A variety of situations exist in which it is desirable to perform an action on the basis of sounds which may naturally occur in an ambient environment, or sounds which are specifically generated as input parameters. As an example, U.S. Pat. No. 5,536,902 discloses a system in which an output sound is synthesized in accordance with the analysis of a received input sound. That system employs a spectral modeling synthesis technique, to analyze an input sound and use the results of the analysis to generate a synthesized version of the same sound, or another sound which is related to the original input sound, e.g. one having extended or shortened duration.
It is desirable to utilize input sounds not only for the synthesis of related output sounds, but also for the control of events that are distinct from the input sounds themselves. One area of particular interest in this regard pertains to the control of synthesizers that can produce highly complex sounds.
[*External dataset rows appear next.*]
import Summits.CriticalPhenomena.PercolationContinuityZ3.Theorems.PercNearOneGluingNoHeavyLowerTailOneCutFiveZeroOnePocket
import HarnessLib

/-!
# `NoHeavyLowerTail` (stmt-CriticalPhenomena-4575) — the glued half of oneCut(5) from the pocket exchange with THRESHOLD ½
# ("T3w": `μ(o↔a) ≥ ½` in place of `Σ_v μ(o↔v) > 2`)

Support file (prover seat `prim-a5-assembly-2`, gen 2; `--supports stmt-CriticalPhenomena-4575`; memo
`run/shared/lean/prim/prim-a5/ASSEMBLY.md` §10, INEQ-CLAIMS A5-Z32F).  No definitions, no named facts, no sorries.

`μ = prodBernoulli w` on `Fin n`, observer `o`, vertices `a, b, c`, `q_v = μ(o ↔ v)`, pocket `B = C_o ∩ {a,b,c}`.  The row
`Z(3,2)` ⟺ (POCKET, threshold `Σ q > 2`) (`…OneCutFiveZeroOnePocket`).  A second, INCOMPARABLE threshold is census-clean and
analytically sharp on the interpolating family (ASSEMBLY §10 (a), A5-Z32F (iii)):

  (POCKET-½)  `o, a, b, c` distinct, `q_a ≥ ½`, `q_a ≤ q_b`, `q_a ≤ q_c`  ⟹  `μ(B = {a}) ≤ μ(B = {b,c})`.

It ALSO yields the glued half of the `|A| = 5` rung: for `o ∈ A`, `A.card = 5`, `E N > 4`, the four other relays have `Σ q > 3`, so
after dropping the weakest of them the remaining three all have `q ≥ ½` (two relays below `½` would force `Σ ≤ 3`), and the exchange
at the weakest of those three bounds `μ{#T_o ≤ 2} ≤ μ{o reaches ≤ 1 of the three} ≤ μ(o ↮ a) ≤ t`.

* `OneCutFive.measureReal_le_one_le_compl_of_exchange` — the exchange step: `μ(B={a}) ≤ μ(B={b,c})` ⟹ `μ{≤ 1 of R reached} ≤ μ(o ↮ a)`
  for any `R ∋ a, b, c`.
* `OneCutFive.twoFinger_at_observer_of_pocketHalf`, `OneCutFive.oneCut5_at_of_mem_of_pocketHalf` — (POCKET-½) for all graphs ⟹ the
  two-finger bound at a relay observer and the `o ∈ A` half of `OneCutFive.OneCut5`.
HONEST LABEL: toward `|A| = 5` of the one-arm near-critical percolation programme (crux 4575); (POCKET-½) is OPEN (census-clean,
no row certificate known); nothing here asserts it.
-/

noncomputable section

namespace Summit.CriticalPhenomena.PercolationContinuityZ3.Theorems

open MeasureTheory Set Literature.Probability.LatticeModels Literature.Probability.Percolation
open scoped Classical BigOperators

namespace OneCutFive

variable {n : ℕ}

/-- **The exchange step.**  If `μ(B = {a}) ≤ μ(B = {b,c})` for distinct `a, b, c ∈ R`, then
`μ{o reaches ≤ 1 vertex of R} ≤ μ(o ↮ a)`: `{≤ 1} ⊆ {B={a}} ∪ ({≤ 1} ∩ {o↮a})`, and `{B={b,c}} ⊆ {o↮a}` is disjoint from `{≤ 1}`.
[this work] -/
theorem measureReal_le_one_le_compl_of_exchange (w : Sym2 (Fin n) → unitInterval) (R : Finset (Fin n)) (o a b c : Fin n)
    (ha : a ∈ R) (hb : b ∈ R) (hc : c ∈ R) (hab : a ≠ b) (hac : a ≠ c) (hbc : b ≠ c)
    (hP : (prodBernoulli w).real {ω : BondConfig (Fin n) | ω ∈ openConn o a ∧ ω ∉ openConn o b ∧ ω ∉ openConn o c} ≤
      (prodBernoulli w).real {ω : BondConfig (Fin n) | ω ∉ openConn o a ∧ ω ∈ openConn o b ∧ ω ∈ openConn o c}) :
    (prodBernoulli w).real {ω : BondConfig (Fin n) | (R.filter fun v => ω ∈ openConn o v).card ≤ 1} ≤
      (prodBernoulli w).real (openConn o a : Set (BondConfig (Fin n)))ᶜ := by
  set μ := prodBernoulli w with hμ
  have hmeas : ∀ s : Set (BondConfig (Fin n)), MeasurableSet s := fun _ => MeasurableSet.of_discrete
  set L : Set (BondConfig (Fin n)) := {ω | (R.filter fun v => ω ∈ openConn o v).card ≤ 1} with hL
  set E₁ : Set (BondConfig (Fin n)) := {ω | ω ∈ openConn o a ∧ ω ∉ openConn o b ∧ ω ∉ openConn o c} with hE₁
  set E₃ : Set (BondConfig (Fin n)) := {ω | ω ∉ openConn o a ∧ ω ∈ openConn o b ∧ ω ∈ openConn o c} with hE₃
  have hdisj : Disjoint E₃ (L ∩ (openConn o a : Set (BondConfig (Fin n)))ᶜ) := by
    rw [Set.disjoint_left]
    rintro ω ⟨_, hωb, hωc⟩ ⟨hωL, _⟩
    have := two_le_card_filter R o b c hb hc hbc ω hωb hωc
    have hle : (R.filter fun v => ω ∈ openConn o v).card ≤ 1 := hωL
    omega
  have hsubA : E₃ ∪ (L ∩ (openConn o a : Set (BondConfig (Fin n)))ᶜ) ⊆ (openConn o a : Set (BondConfig (Fin n)))ᶜ := by
    rintro ω (⟨hωa, _, _⟩ | ⟨_, hωa⟩)
    · exact hωa
    · exact hωa
  calc μ.real L
      ≤ μ.real (E₁ ∪ (L ∩ (openConn o a : Set (BondConfig (Fin n)))ᶜ)) :=
        measureReal_mono (le_one_subset R o a b c ha hb hc hab hac)
    _ ≤ μ.real E₁ + μ.real (L ∩ (openConn o a : Set (BondConfig (Fin n)))ᶜ) := measureReal_union_le _ _
    _ ≤ μ.real E₃ + μ.real (L ∩ (openConn o a : Set (BondConfig (Fin n)))ᶜ) := by linarith
    _ = μ.real (E₃ ∪ (L ∩ (openConn o a : Set (BondConfig (Fin n)))ᶜ)) := (measureReal_union hdisj (hmeas _)).symm
    _ ≤ μ.real (openConn o a : Set (BondConfig (Fin n)))ᶜ := measureReal_mono hsubA

/-- **(POCKET-½) ⇒ the two-finger bound at a relay observer.**  For `A.card = 5`, `o ∈ A`, `E N > 4` and `t` bounding the cuts
`μ(o ↮ b)`, `b ∈ A ∖ o`: `μ{#T_o ≤ 2} ≤ t`. [this work] -/
theorem twoFinger_at_observer_of_pocketHalf
    (hH : ∀ (n : ℕ) (w : Sym2 (Fin n) → unitInterval) (o a b c : Fin n),
      o ≠ a → o ≠ b → o ≠ c → a ≠ b → a ≠ c → b ≠ c →
      1 / 2 ≤ (prodBernoulli w).real (openConn o a) →
      (prodBernoulli w).real (openConn o a) ≤ (prodBernoulli w).real (openConn o b) →
      (prodBernoulli w).real (openConn o a) ≤ (prodBernoulli w).real (openConn o c) →
      (prodBernoulli w).real {ω : BondConfig (Fin n) | ω ∈ openConn o a ∧ ω ∉ openConn o b ∧ ω ∉ openConn o c} ≤
        (prodBernoulli w).real {ω : BondConfig (Fin n) | ω ∉ openConn o a ∧ ω ∈ openConn o b ∧ ω ∈ openConn o c})
    (w : Sym2 (Fin n) → unitInterval) (A : Finset (Fin n)) (o : Fin n) (t : ℝ) (hA : A.card = 5) (ho : o ∈ A)
    (hEN : 4 < ∑ x ∈ A, (prodBernoulli w).real (openConn o x))
    (hcut : ∀ b ∈ A, b ≠ o → (prodBernoulli w).real (openConn o b)ᶜ ≤ t) :
    (prodBernoulli w).real {ω : BondConfig (Fin n) | (A.filter fun x => ω ∈ openConn o x).card ≤ 2} ≤ t := by
  set μ := prodBernoulli w with hμ
  set q : Fin n → ℝ := fun x => μ.real (openConn o x) with hq
  have hq1 : ∀ x, q x ≤ 1 := fun x => measureReal_le_one
  -- the four other relays have `Σ q > 3`
  have hAo : (A.erase o).card = 4 := by rw [Finset.card_erase_of_mem ho, hA]
  have hsumA : q o + ∑ x ∈ A.erase o, q x = ∑ x ∈ A, q x := Finset.add_sum_erase A q ho
  have hsum4 : 3 < ∑ x ∈ A.erase o, q x := by have := hq1 o; simp only [hq] at hsumA this ⊢; linarith
  -- drop the weakest of the four
  obtain ⟨v₀, hv₀, hmin₀⟩ := Finset.exists_min_image (A.erase o) q (Finset.card_pos.1 (by omega))
  set R := (A.erase o).erase v₀ with hRdef
  have hRcard : R.card = 3 := by rw [hRdef, Finset.card_erase_of_mem hv₀, hAo]
  have hRsubAo : R ⊆ A.erase o := Finset.erase_subset _ _
  have hRsub : R ⊆ A := hRsubAo.trans (Finset.erase_subset _ _)
  have hoR : o ∉ R := fun h => (Finset.mem_erase.1 (hRsubAo h)).1 rfl
  have hsumR : q v₀ + ∑ x ∈ R, q x = ∑ x ∈ A.erase o, q x := Finset.add_sum_erase (A.erase o) q hv₀
  -- every remaining relay has `q ≥ ½`
  have hhalf : ∀ v ∈ R, 1 / 2 ≤ q v := by
    intro v hv
    by_contra hlt
    push Not at hlt
    have hv' : v ∈ A.erase o := hRsubAo hv
    have h0 : q v₀ ≤ q v := hmin₀ v hv'
    have hsumv : q v + ∑ x ∈ R.erase v, q x = ∑ x ∈ R, q x := Finset.add_sum_erase R q hv
    have hcard2 : (R.erase v).card = 2 := by rw [Finset.card_erase_of_mem hv, hRcard]
    have hrest : ∑ x ∈ R.erase v, q x ≤ 2 := by
      calc ∑ x ∈ R.erase v, q x ≤ ∑ _x ∈ R.erase v, (1 : ℝ) := Finset.sum_le_sum fun x _ => hq1 x
        _ = 2 := by simp [hcard2]
    linarith
  -- the weakest of the remaining three, and the other two
  obtain ⟨a, ha, hmin⟩ := Finset.exists_min_image R q (Finset.card_pos.1 (by omega))
  obtain ⟨b, c, hb, hc, hab, hac, hbc, _⟩ := exists_pair_of_card_three_mem R a hRcard ha
  have hoa : o ≠ a := fun h => hoR (h ▸ ha)
  have hob : o ≠ b := fun h => hoR (h ▸ hb)
  have hoc : o ≠ c := fun h => hoR (h ▸ hc)
  have hP := hH n w o a b c hoa hob hoc hab hac hbc (hhalf a ha) (hmin b hb) (hmin c hc)
  -- event inclusion, exchange, cut at `a`
  have hsub : {ω : BondConfig (Fin n) | (A.filter fun x => ω ∈ openConn o x).card ≤ 2} ⊆
      {ω : BondConfig (Fin n) | (R.filter fun v => ω ∈ openConn o v).card ≤ 1} :=
    fun ω hω => card_filter_le_one_of_le_two A R o ho hRsub hoR ω hω
  calc μ.real {ω : BondConfig (Fin n) | (A.filter fun x => ω ∈ openConn o x).card ≤ 2}
      ≤ μ.real {ω : BondConfig (Fin n) | (R.filter fun v => ω ∈ openConn o v).card ≤ 1} := measureReal_mono hsub
    _ ≤ μ.real (openConn o a : Set (BondConfig (Fin n)))ᶜ :=
        measureReal_le_one_le_compl_of_exchange w R o a b c ha hb hc hab hac hbc hP
    _ ≤ t := hcut a (hRsub ha) hoa.symm

/-- **The glued half of oneCut(5) from (POCKET-½).**  If `o ∈ A`, `A.card = 5` and all relay–relay cuts are `≤ t`, then the
minority event has mass `≤ t` (case `E N ≤ 4` by the lonely-relay lemma, case `E N > 4` by the exchange). [this work] -/
theorem oneCut5_at_of_mem_of_pocketHalf
    (hH : ∀ (n : ℕ) (w : Sym2 (Fin n) → unitInterval) (o a b c : Fin n),
      o ≠ a → o ≠ b → o ≠ c → a ≠ b → a ≠ c → b ≠ c →
      1 / 2 ≤ (prodBernoulli w).real (openConn o a) →
      (prodBernoulli w).real (openConn o a) ≤ (prodBernoulli w).real (openConn o b) →
      (prodBernoulli w).real (openConn o a) ≤ (prodBernoulli w).real (openConn o c) →
      (prodBernoulli w).real {ω : BondConfig (Fin n) | ω ∈ openConn o a ∧ ω ∉ openConn o b ∧ ω ∉ openConn o c} ≤
        (prodBernoulli w).real {ω : BondConfig (Fin n) | ω ∉ openConn o a ∧ ω ∈ openConn o b ∧ ω ∈ openConn o c})
    (w : Sym2 (Fin n) → unitInterval) (A : Finset (Fin n)) (o : Fin n) (t : ℝ) (hA : A.card = 5) (ho : o ∈ A) (ht : 0 ≤ t)
    (hcut : ∀ a ∈ A, ∀ a' ∈ A, a ≠ a' → (prodBernoulli w).real (openConn a a')ᶜ ≤ t) :
    (prodBernoulli w).real {ω : BondConfig (Fin n) |
        1 ≤ (A.filter fun a => ω ∈ openConn o a).card ∧
        ((A.filter fun a => ω ∈ openConn o a).card : ℝ) <
          (∑ a ∈ A, (prodBernoulli w).real (openConn o a)) / 2} ≤ t := by
  by_cases hEN : (∑ x ∈ A, (prodBernoulli w).real (openConn o x)) ≤ 4
  · exact oneCut_of_sum_le_four n w A o t hEN ht hcut
  · have hEN' : 4 < ∑ x ∈ A, (prodBernoulli w).real (openConn o x) := lt_of_not_ge hEN
    have hsub : {ω : BondConfig (Fin n) | 1 ≤ (A.filter fun a => ω ∈ openConn o a).card ∧
          ((A.filter fun a => ω ∈ openConn o a).card : ℝ) < (∑ a ∈ A, (prodBernoulli w).real (openConn o a)) / 2} ⊆
        {ω : BondConfig (Fin n) | (A.filter fun x => ω ∈ openConn o x).card ≤ 2} :=
      fun ω hω => (minority_subset_le_two w A o hA hω).2
    exact (measureReal_mono hsub).trans
      (twoFinger_at_observer_of_pocketHalf hH w A o t hA ho hEN' fun b hb hbo => hcut o ho b hb hbo.symm)

end OneCutFive

end Summit.CriticalPhenomena.PercolationContinuityZ3.Theorems

end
An example of such a synthesizer is the model VL-1 Virtual Tone Generator, manufactured by Yamaha Corporation. This synthesizer uses mathematical physical models of instruments to generate sounds. Although the synthesizer is capable of generating extremely realistic sounds, it is also difficult to control accurately, due to the nature of the physical model synthesis technique. In particular, the synthesizer has a number of parameters, each of which is controllable in real time to affect the sound synthesis in various ways and to different degrees. These various parameters include: Pressure, Embouchure, Pitch Bend, Vibrato, Tonguing, Amplitude, Scream, Breathe Noise, Growl, Throat Formant, Dynamic Filter, Harmonic Enhancement, Damping and Absorption. The synthesizer permits a single input controller to change any number of these synthesis parameters. In addition, the synthesis parameters can be associated with control curves, or functions, that are applied to the associated controller input parameters.
One approach for controlling a synthesizer of this type is described in a copending application of Adams et al entitled "System and Method for Controlling a Music Synthesizer". This approach maps manually generated signals, such as finger pressure on sensor devices, to input parameters that control the operation of the synthesizer. It is an objective of the present invention to utilize input sound as the basis for the parameters that control the synthesizer, rather than finger pressure or the like, because sounds offer greater dimensionality and dynamic range than many types of manually generated signals.
In the past, the analysis of sounds to determine control parameters has been principally based upon the pitch of the input sound. In essence, pitch is a measure of the periodicity of a sound. For low frequency sounds, therefore, a relatively large number of input samples must be taken to determine the pitch. This requirement means there is a natural latency in the analysis of the sound. Due to delays which may be inherent in such an approach, the control of the desired output event is not immediately responsive to the input data, from a perceptual standpoint. For instance, there may be gaps in a synthesized output sound until enough input data is obtained to determine the pitch. This phenomenon is evident, for instance, in cases where the input sound that is used to control an event is a speaker's voice.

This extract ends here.